How to Interpret Regression Results
Now that you are familiar with how to create dummy-coded variables, we will discuss how to interpret your regression results. Below is the SPSS output using the marital status groups to predict the frequency of religious attendance using multiple regression. Below the regression output, there is also the SPSS output that shows the mean for religious attendance for each of the marital status groups.
SPSS output using the marital status groups to predict the frequency of religious attendance using multiple regression.
Coefficientsa
| Model | Unstandardized Coefficients | Standardized Coefficients | t | Sig. | ||
| B | Std. Error | Beta | ||||
| 1 | (Constant) | 4.328 | .095 | blank | 45.627 | .000 |
| Divorced | -1.239 | .206 | -.166 | -6.009 | .000 | |
| Never Married | -1.190 | .174 | -.189 | -6.825 | .000 |
| Legend for Coefficientsa | |
|---|---|
| p-value for the Never Married predictor variable. | |
| p-value for the Divorced predictor variable. |
SPSS output that shows the mean for religious attendance for each of the marital status groups.
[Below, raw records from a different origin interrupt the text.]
import Summits.ResolutionOfSingularities.ResolutionOfSingularities.Theorems.EquisingularLiftEquisingularLiftNatEquinodalChartFrameDerivations
import Summits.ResolutionOfSingularities.ResolutionOfSingularities.Theorems.EquisingularLiftEquisingularLiftNatEquinodalNodeChartStalk
import Summits.ResolutionOfSingularities.ResolutionOfSingularities.Theorems.EquisingularLiftEquisingularLiftNatEquinodalNodeChart
import Summits.ResolutionOfSingularities.ResolutionOfSingularities.Theorems.EquisingularLiftEquisingularLiftNatEquinodalNodeRegularCore
import Summits.ResolutionOfSingularities.ResolutionOfSingularities.Theorems.EquisingularLiftEquisingularLiftNatCompleteIntersectionLiftProj
import Summits.ResolutionOfSingularities.ResolutionOfSingularities.Theorems.EquisingularLiftEquisingularLiftNatNoseTraceTools
import Literature.AlgebraicGeometry.Resolution.AlterationsSections
import Literature.AlgebraicGeometry.Resolution.StalkSpecializesLocalization
import Literature.AlgebraicGeometry.Resolution.PrimeDivisorIdeals
import Summits.ResolutionOfSingularities.ResolutionOfSingularities.Theorems.EquisingularLiftEquisingularLiftNatEquinodalRegularPairOfDerivations
import HarnessLib

/-!
# [OURS · L1 W4.5(b) · EL♮(3) · door ν4, N-0 core W5, piece W5b] ★ `nose_regular_near_node` —
# THE NOSE MODEL `V(𝓦₀)` IS REGULAR AT EVERY POINT NEAR A NODE SECTION AND OFF IT (generic fibre included)

res-L1-w45b-stub-2 g18 (W5b pen of record, desk g25-13; binder of record `g18/W5b-binder.txt` be648d6fc3957fb4). `--supports
stmt-ResolutionOfSingularities-20148 --as helper`, no claim, counted 0. OURS; NOT a statement of [Hironaka2017]; AI-written, weaker than expert review.
EL♮(3) is NOT proved here; char-p resolution is NOT proved anywhere in this tree. DEF-FREE.

STATEMENT.  Binders = the `cores` binder list of ✓ `coreS_of_cores₂` (…NatEquinodalCoreSOfCores2 l.45–88) VERBATIM, then: for every node section `𝔰 i` and
every point `x` of `V(𝓦₀)` whose image `y ∈ ℙ³_O` specialises to the node `𝔰 i (𝔪)` and is NOT on `𝔰 i`, `𝒪_{V(𝓦₀),x}` is a regular local ring.
PROOF (route A′: ambient chart + derivations).  At the node `x₀ = 𝔰 i (𝔪) ∈ D₊(x_d)` the stalks of `ker 𝔰ᵢ`, `𝓦₀` are `(ℓ, u, v)`, `(ℓ, g)` with
`ℓ, u, v, g` the germs of the dehomogenised frame and of `Ĝ/x_d^e`, and `g = a u² + b uv + c v² + h`, `h ∈ (u,v)³`, `b² − 4ac` a unit — replayed from
res-L1-w45b-stub-4's ✓ `coreS8_splitNode` (its dictionary ✓ `stalkIdeal_ker_sectionOfVec_eq`, ✓ `span_X_sub_eq_span_frame`, ✓ `node_taylor_eval₂`, ✓
`CILift.stalkIdeal_projIdealSheaf_span`).  `𝒪_{P,y}` is the localisation of `𝒪_{P,x₀}` at `𝔭 = sp⁻¹ 𝔪_y` (Literature `isLocalizationAtPrime_stalkSpecializes`),
the stalks at `y` are the extended ones (Literature `stalkIdeal_map_stalkSpecializes`), and `y ∉ range 𝔰ᵢ = supp (ker 𝔰ᵢ)` gives `¬(u, v ∈ 𝔭)`.  The frame's
DUAL DERIVATIONS (part 1 ✓ `exists_chart_frame_dual_derivations`) extend to `𝒪_{P,x₀}` (Mathlib `IsAffineOpen.isLocalization_stalk` + `Proj.basicOpenIsoAway`);
res-L1-w45b-nose-w1's ✓ `NodeReg.node_deriv_not_mem` (Nakayama at the node) gives `δ₂ g ∉ 𝔭 ∨ δ₃ g ∉ 𝔭`, and with `δ₁ ℓ = 1`, `δ₂ ℓ = δ₃ ℓ = 0` res-type-027's
RANK-2 JACOBIAN criterion ✓ `NodeReg.isRegularLocalRing_quotient_pair_of_derivations` makes `𝒪_{P,y} ⧸ (ℓ, g) = 𝒪_{P,y} ⧸ (𝓦₀)_y ≅ 𝒪_{V(𝓦₀),x}` regular.

References: [cite: Matsumura1987, Thm. 14.2, §30] [cite: Hartshorne1977, II Prop. 5.9].
-/

set_option linter.dupNamespace false
set_option linter.overlappingInstances false -- signatures carry `[IsDomain O] [IsDiscreteValuationRing O]` (as ✓ coreS_of_cores₂)

noncomputable section

open CategoryTheory CategoryTheory.Limits AlgebraicGeometry TopologicalSpace Topology IsLocalRing
open MvPolynomial HomogeneousLocalization
open Literature.AlgebraicGeometry.Resolution
open AlgebraicGeometry.Scheme.IdealSheafData
open Summit.ResolutionOfSingularities.ResolutionOfSingularities.Theses.EquisingularLift.Split
open Summit.ResolutionOfSingularities.ResolutionOfSingularities.Cruxes.EquisingularLift.StrataSplit

namespace Summit.ResolutionOfSingularities.ResolutionOfSingularities.Cruxes.EquisingularLiftNat.Sections.Equinodal

open Summit.ResolutionOfSingularities.ResolutionOfSingularities.Cruxes.EquisingularLiftNat.Sections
Descriptives HOW OFTEN R ATTENDS RELIGIOUS SERVICES
| Blank | N | Mean | Std. Deviation | Std. Error | 95% Confidence Interval for the Mean | Minimum | Maximum | |
| Lower Bound | Upper Bound | |||||||
| MARRIED | 789 | 4.33 | 2.731 | .097 | 4.14 | 4.52 | 0 | 8 |
| DIVORCED | 212 | 3.09 | 2.687 | .185 | 2.73 | 3.45 | 0 | 8 |
| NEVER MARRIED | 332 | 3.14 | 2.484 | .136 | 2.87 | 3.41 | 0 | 8 |
| Total | 1333 | 3.83 | 2.728 | .075 | 3.69 | 3.98 | 0 | 8 |
Let’s focus on the unstandardized regression coefficients in the output. Each coefficient will indicate how that particular group compares to the reference category (e.g., married) on the dependent variable. The coefficient reflects the comparison between the mean value of the dependent variable for the reference category and the mean value for the group represented by that particular coefficient. For example, first, take a look at the unstandardized regression coefficient for “divorced” (-1.239). This value reflects how the divorced group compares to the married group on religious attendance and indicates that the mean religious attendance for the divorced group is 1.239 units lower than that for the married group.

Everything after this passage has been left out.